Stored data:
import Summits.ValiantsHypothesis.ValiantsHypothesis.Theorems.GeneratorObstructionsPerGenDegreeSuperQPBalancedMonomialRays
import Literature.Computability.AlgebraicComplexity.BI17ChowMinimalDegreeValues
import Literature.Computability.AlgebraicComplexity.BI17ChowPowerSumPolystableProofs
import Literature.Computability.AlgebraicComplexity.BI17NonNormalOrbitClosuresProofs

/-!
# Route GeneratorObstructions — K1 `PerGenDegreeSuperQP` (stmt-ValiantsHypothesis-11654),
# line `per-side-atoms`: the FIRST atom on the Chow ray `j = m` of `S(per_m)` — degree between
# `m` and `e(X₁⋯X_m)`, hence exactly `(m^m)^*` in degree `m` under Alon–Tarsi (all even `m ≤ 24`)

Fourteenth support file of the line. The ray criterion (`…RayCriterion`) says that the first
occurrence degree on the rectangular ray `j` of `S(per_m)` is the least degree of an
`SL_j`-invariant detecting a `j`-variable degeneration of `per_m`. On the CHOW RAY `j = m` the
Chow form `y₁⋯y_m` is such a degeneration (`chow_mem_orbitClosure_per`: the row collapse
`x_{ik} ↦ x_{kk}` gives `m!·x₁₁⋯x_mm`), so:

* `le_of_per_rectangle_occurs` — on ANY ray `j`, an occurring `(k^j)^*` has `k ≥ m` (GIP 2017
  Prop. 13, `λ₁ ≥ m`): the first degree on ray `j` is at least `j`;
* `per_chowRay_occurs_minimalDegree` — `(e^m)^*` occurs for `e = e(y₁⋯y_m)`, BI 2017's minimal
  degree of the Chow form (Def. 3.3; `≥ m`, `= m` iff `m` even and the Alon–Tarsi conjecture
  `AT(m)` holds, Prop. 3.25; `= m+1` for odd `m` iff `AT(m+1)`, Rem. 3.26): the first degree on
  the Chow ray lies in `[m, e(y₁⋯y_m)]`;
* `per_chow_atom_of_alonTarsi`, `per_chow_atom_of_even_le_24` — for even `m ≥ 2` with `AT(m)`
  (a THEOREM of the tree for all even `m ≤ 24`: Drisko, Glynn) the first atom on the Chow ray of
  `S(per_m)` is exactly `(m^m)^*`, in degree `m` — the permanent's analogue of Kumar's
  "`AT(n)` ⇒ `(n^n)`-type occurrence in `ℂ[Det_n]`".

Calibration value: these atoms are EARLY (degree `m`); together with `…AtomCertificates`
(degree-1 atom), `…RectangularAtom`/`…MinimalDegree` (top ray, degree `e(per_m) ≥ m²`) they are
the only rays of `S(per_m)` whose first degree is pinned down. Honest framing: `stub_atomLate`
(`c ≥ 2`), K1 and `GenFlipThesis` remain OPEN; nothing here bears on VP versus VNP.
References: [BurgisserIkenmeyer2017] Def. 3.3, Prop. 3.25, Rem. 3.26; [Kumar2015] (Alon–Tarsi and
the Chow variety); [GesmundoIkenmeyerPanova2017] Prop. 13.
-/

set_option linter.dupNamespace false

noncomputable section

namespace Summit.ValiantsHypothesis.ValiantsHypothesis.Theorems.GeneratorObstructions.PerGenDegreeSuperQP

open MvPolynomial
open Literature.NumberTheory.DiophantineGeometry Literature.Computability.AlgebraicComplexity
  Literature.Computability.Complexity

variable {m : ℕ}

/-- **First parts are at least `m` on every ray**: if the rectangular weight `(k^j)^*`
(`1 ≤ j ≤ m²`, `k ≥ 1`) occurs in `ℂ[Δ_m[per_m]]` then `m ≤ k` (GIP 2017 Prop. 13 via the tree's
`le_neg_apply_top_of_occurs`); so the first-occurrence degree `jk/m` on ray `j` is at least `j`.
[cite: GesmundoIkenmeyerPanova2017, Prop. 13] -/
theorem le_of_per_rectangle_occurs (hm : 1 ≤ m) {j k : ℕ} (hj : 0 < j) (hjm : j ≤ m * m) (hk : 0 < k)
    (hocc : highestWeightSpace (orbitCoordRep (MvPolynomial.rename toLex (perPoly (Fin m) ℂ)) m)
      (partitionWeightLex m (Nat.Partition.rectangle j k)) ≠ ⊥) :
    m ≤ k := by
  haveI : NeZero m := ⟨by omega⟩
  haveI : NeZero (m * m) := ⟨Nat.mul_ne_zero (by omega) (by omega)⟩
  have h := le_neg_apply_top_of_occurs _ (show m ≠ 0 by omega) (perFormLex_isHomogeneous m) hocc
    (partitionWeightLex_rectangle_ne_zero hj hjm hk)
  rw [← revMatIdx_zero, partitionWeightLex_rectangle_apply, Equiv.symm_apply_apply] at h
  simp only [Fin.val_zero, hj, if_true, neg_neg] at h
  exact_mod_cast h

/-- **Row collapse of the permanent onto the diagonal Chow form**: renaming `x_{ik} ↦ x_{kk}` turns
`per_m` into `m! · x₁₁ x₂₂ ⋯ x_mm`. [folklore] -/
theorem rename_diagCollapse_perFormLex (m : ℕ) :
    MvPolynomial.rename (fun x : MatIdx m => (toLex ((ofLex x).2, (ofLex x).2) : MatIdx m))
        (MvPolynomial.rename (toLex : Fin m × Fin m → MatIdx m) (perPoly (Fin m) ℂ)) =
      (m.factorial : ℂ) • ∏ s : Fin m, X (toLex (s, s) : MatIdx m) := by
  rw [perFormLex_eq_sum, map_sum]
  trans ∑ _σ : Equiv.Perm (Fin m), ∏ s : Fin m, (X (toLex (s, s) : MatIdx m) : MvPolynomial (MatIdx m) ℂ)
  · refine Finset.sum_congr rfl fun σ _ => ?_
    rw [map_prod]
    simp only [rename_X, ofLex_toLex]
  · rw [Finset.sum_const, Finset.card_univ, Fintype.card_perm, Fintype.card_fin,
      ← Nat.cast_smul_eq_nsmul ℂ]

/-- **The Chow form is an `m`-variable degeneration of the permanent**: `y₁⋯y_m`, placed on the
diagonal matrix variables, lies in `Δ(per_m)` (`m ≥ 1`). [cite: MulmuleySohoni2001, §4] -/
theorem chow_mem_orbitClosure_per (hm : 1 ≤ m) :
    MvPolynomial.rename (fun s : Fin m => (toLex (s, s) : MatIdx m)) (∏ s : Fin m, X s : MvPolynomial (Fin m) ℂ) ∈
      orbitClosure (MvPolynomial.rename (toLex : Fin m × Fin m → MatIdx m) (perPoly (Fin m) ℂ)) := by
  haveI : Infinite ℂ := CharZero.infinite ℂ
  have hmem := rename_mem_orbitClosure_of_selfMap
    (fun x : MatIdx m => (toLex ((ofLex x).2, (ofLex x).2) : MatIdx m))
    (MvPolynomial.rename (toLex : Fin m × Fin m → MatIdx m) (perPoly (Fin m) ℂ))
  rw [rename_diagCollapse_perFormLex] at hmem
  have h := smul_mem_orbitClosure (perFormLex_isHomogeneous m) (by omega) hmem ((m.factorial : ℂ))⁻¹
  rw [smul_smul, inv_mul_cancel₀ (by exact_mod_cast (Nat.factorial_pos _).ne'), one_smul] at h
  simpa [map_prod, rename_X] using h

/-- **The Chow ray is hit at the minimal degree of the Chow form**: for `m ≥ 1`, with
`e = e(y₁⋯y_m)` (BI 2017 Def. 3.3, `minimalDegree`), the weight `(e^m)^*` occurs in
`ℂ[Δ_m[per_m]]` and `e ≥ 1` — the first-occurrence degree on the ray `j = m` is at most
`e(y₁⋯y_m)`. [cite: BurgisserIkenmeyer2017, Def. 3.3] -/
theorem per_chowRay_occurs_minimalDegree (hm : 1 ≤ m) :
    0 < minimalDegree m (∏ s : Fin m, X s : MvPolynomial (Fin m) ℂ) ∧
      highestWeightSpace (orbitCoordRep (MvPolynomial.rename toLex (perPoly (Fin m) ℂ)) m)
        (partitionWeightLex m (Nat.Partition.rectangle m
          (minimalDegree m (∏ s : Fin m, X s : MvPolynomial (Fin m) ℂ)))) ≠ ⊥ := by
  obtain ⟨hE, hpos⟩ := minimalDegree_pos_mem hm (isHomogeneous_prod_X_fin m) (prod_X_fin_ne_zero m)
    (isPolystable_prod_X m)
  refine ⟨hpos, ?_⟩
  have hκ : Function.Injective (fun s : Fin m => (toLex (s, s) : MatIdx m)) := by
    intro s s' h
    have := congrArg (fun x : MatIdx m => (ofLex x).1) h
    simpa using this
  obtain ⟨-, hocc⟩ := hasHighestWeight_rectangle_of_projection (matIdxEquiv m) (show m ≠ 0 by omega)
    (perFormLex_isHomogeneous m) hm _ hκ (isHomogeneous_prod_X_fin m) (chow_mem_orbitClosure_per hm) hE
  rw [Nat.mul_div_cancel_left _ (by omega : 0 < m)] at hocc
  exact hocc

/-- **The first atom on the Chow ray under Alon–Tarsi.** For even `m ≥ 2` satisfying the
Alon–Tarsi conjecture `AT(m)`, the rectangular weight `(m^m)^*` OCCURS in `ℂ[Δ_m[per_m]]` (in
degree `m`) and is an ATOM of the occurrence monoid — the least weight on the ray `j = m`
(`e(y₁⋯y_m) = m` by BI 2017 Prop. 3.25, and first parts are `≥ m`).
[cite: BurgisserIkenmeyer2017, Prop. 3.25] -/
theorem per_chow_atom_of_alonTarsi (heven : Even m) (hm : 2 ≤ m)
    (hAT : Literature.Barriers.ValiantsHypothesis.AlonTarsiConjecture m) :
    highestWeightSpace (orbitCoordRep (MvPolynomial.rename toLex (perPoly (Fin m) ℂ)) m)
        (partitionWeightLex m (Nat.Partition.rectangle m m)) ≠ ⊥ ∧
      (∀ k : ℕ, 0 < k → k < m →
        highestWeightSpace (orbitCoordRep (MvPolynomial.rename toLex (perPoly (Fin m) ℂ)) m)
          (partitionWeightLex m (Nat.Partition.rectangle m k)) = ⊥) ∧
      (∀ χ₁ χ₂ : Weight (MatIdx m), χ₁ + χ₂ = partitionWeightLex m (Nat.Partition.rectangle m m) →
        χ₁ ≠ 0 → χ₂ ≠ 0 →
        highestWeightSpace (orbitCoordRep (MvPolynomial.rename toLex (perPoly (Fin m) ℂ)) m) χ₁ = ⊥ ∨
          highestWeightSpace (orbitCoordRep (MvPolynomial.rename toLex (perPoly (Fin m) ℂ)) m) χ₂ = ⊥) := by
  have hm1 : 1 ≤ m := by omega
  have he : minimalDegree m (∏ s : Fin m, X s : MvPolynomial (Fin m) ℂ) = m :=
    (minimalDegree_prod_X_eq_iff_alonTarsi heven hm).mpr hAT
  have hocc := (per_chowRay_occurs_minimalDegree hm1).2
  rw [he] at hocc
  have hmin : ∀ k : ℕ, 0 < k → k < m →
      highestWeightSpace (orbitCoordRep (MvPolynomial.rename toLex (perPoly (Fin m) ℂ)) m)
        (partitionWeightLex m (Nat.Partition.rectangle m k)) = ⊥ := by
    intro k hk hkm
    by_contra hne
    have := le_of_per_rectangle_occurs hm1 (by omega) (Nat.le_mul_of_pos_right m hm1) hk hne
    omega
  refine ⟨hocc, hmin, ?_⟩
  -- the least weight on the ray is an atom; it is `(m^m)^*` by `hmin` and `hocc`
  obtain ⟨k₀, hk₀, hocc₀, hmin₀, hatom⟩ := exists_least_rectangle_atom _ _ (by omega : 0 < m)
    (Nat.le_mul_of_pos_right m hm1) ⟨m, by omega, hocc⟩
  have hk₀m : k₀ = m := by
    rcases lt_trichotomy k₀ m with hlt | heq | hgt
    · exact absurd (hmin k₀ hk₀ hlt) hocc₀
    · exact heq
    · exact absurd (hmin₀ m (by omega) hgt) hocc
  rw [hk₀m] at hatom
  exact hatom

/-- **Unconditionally for even `2 ≤ m ≤ 24`**: `(m^m)^*` occurs in `ℂ[Δ_m[per_m]]` and is the
first atom on the Chow ray (the Alon–Tarsi conjecture is a theorem of the tree for even sizes
`≤ 24`: Drisko `p+1`, Glynn `p-1`). [cite: BurgisserIkenmeyer2017, Prop. 3.25] -/
theorem per_chow_atom_of_even_le_24 (heven : Even m) (hm : 2 ≤ m) (h24 : m ≤ 24) :
    highestWeightSpace (orbitCoordRep (MvPolynomial.rename toLex (perPoly (Fin m) ℂ)) m)
        (partitionWeightLex m (Nat.Partition.rectangle m m)) ≠ ⊥ ∧
      (∀ k : ℕ, 0 < k → k < m →
        highestWeightSpace (orbitCoordRep (MvPolynomial.rename toLex (perPoly (Fin m) ℂ)) m)
          (partitionWeightLex m (Nat.Partition.rectangle m k)) = ⊥) ∧
      (∀ χ₁ χ₂ : Weight (MatIdx m), χ₁ + χ₂ = partitionWeightLex m (Nat.Partition.rectangle m m) →
        χ₁ ≠ 0 → χ₂ ≠ 0 →
        highestWeightSpace (orbitCoordRep (MvPolynomial.rename toLex (perPoly (Fin m) ℂ)) m) χ₁ = ⊥ ∨
          highestWeightSpace (orbitCoordRep (MvPolynomial.rename toLex (perPoly (Fin m) ℂ)) m) χ₂ = ⊥) :=
  per_chow_atom_of_alonTarsi heven hm
    (Literature.Barriers.ValiantsHypothesis.alonTarsi_of_even_le_24_holds heven hm h24)

end Summit.ValiantsHypothesis.ValiantsHypothesis.Theorems.GeneratorObstructions.PerGenDegreeSuperQP

end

## [Problem requirements]
The lines above from the one with "(a THEOREM of" through the one with "theorem le_of_per_rectangle_occurs (hm" are to be duplicated exactly, ends included, with nothing added.

## [Answer area]
  (a THEOREM of the tree for all even `m ≤ 24`: Drisko, Glynn) the first atom on the Chow ray of
  `S(per_m)` is exactly `(m^m)^*`, in degree `m` — the permanent's analogue of Kumar's
  "`AT(n)` ⇒ `(n^n)`-type occurrence in `ℂ[Det_n]`".

Calibration value: these atoms are EARLY (degree `m`); together with `…AtomCertificates`
(degree-1 atom), `…RectangularAtom`/`…MinimalDegree` (top ray, degree `e(per_m) ≥ m²`) they are
the only rays of `S(per_m)` whose first degree is pinned down. Honest framing: `stub_atomLate`
(`c ≥ 2`), K1 and `GenFlipThesis` remain OPEN; nothing here bears on VP versus VNP.
References: [BurgisserIkenmeyer2017] Def. 3.3, Prop. 3.25, Rem. 3.26; [Kumar2015] (Alon–Tarsi and
the Chow variety); [GesmundoIkenmeyerPanova2017] Prop. 13.
-/

set_option linter.dupNamespace false

noncomputable section

namespace Summit.ValiantsHypothesis.ValiantsHypothesis.Theorems.GeneratorObstructions.PerGenDegreeSuperQP

open MvPolynomial
open Literature.NumberTheory.DiophantineGeometry Literature.Computability.AlgebraicComplexity
  Literature.Computability.Complexity

variable {m : ℕ}

/-- **First parts are at least `m` on every ray**: if the rectangular weight `(k^j)^*`
(`1 ≤ j ≤ m²`, `k ≥ 1`) occurs in `ℂ[Δ_m[per_m]]` then `m ≤ k` (GIP 2017 Prop. 13 via the tree's
`le_neg_apply_top_of_occurs`); so the first-occurrence degree `jk/m` on ray `j` is at least `j`.
[cite: GesmundoIkenmeyerPanova2017, Prop. 13] -/
theorem le_of_per_rectangle_occurs (hm : 1 ≤ m) {j k : ℕ} (hj : 0 < j) (hjm : j ≤ m * m) (hk : 0 < k)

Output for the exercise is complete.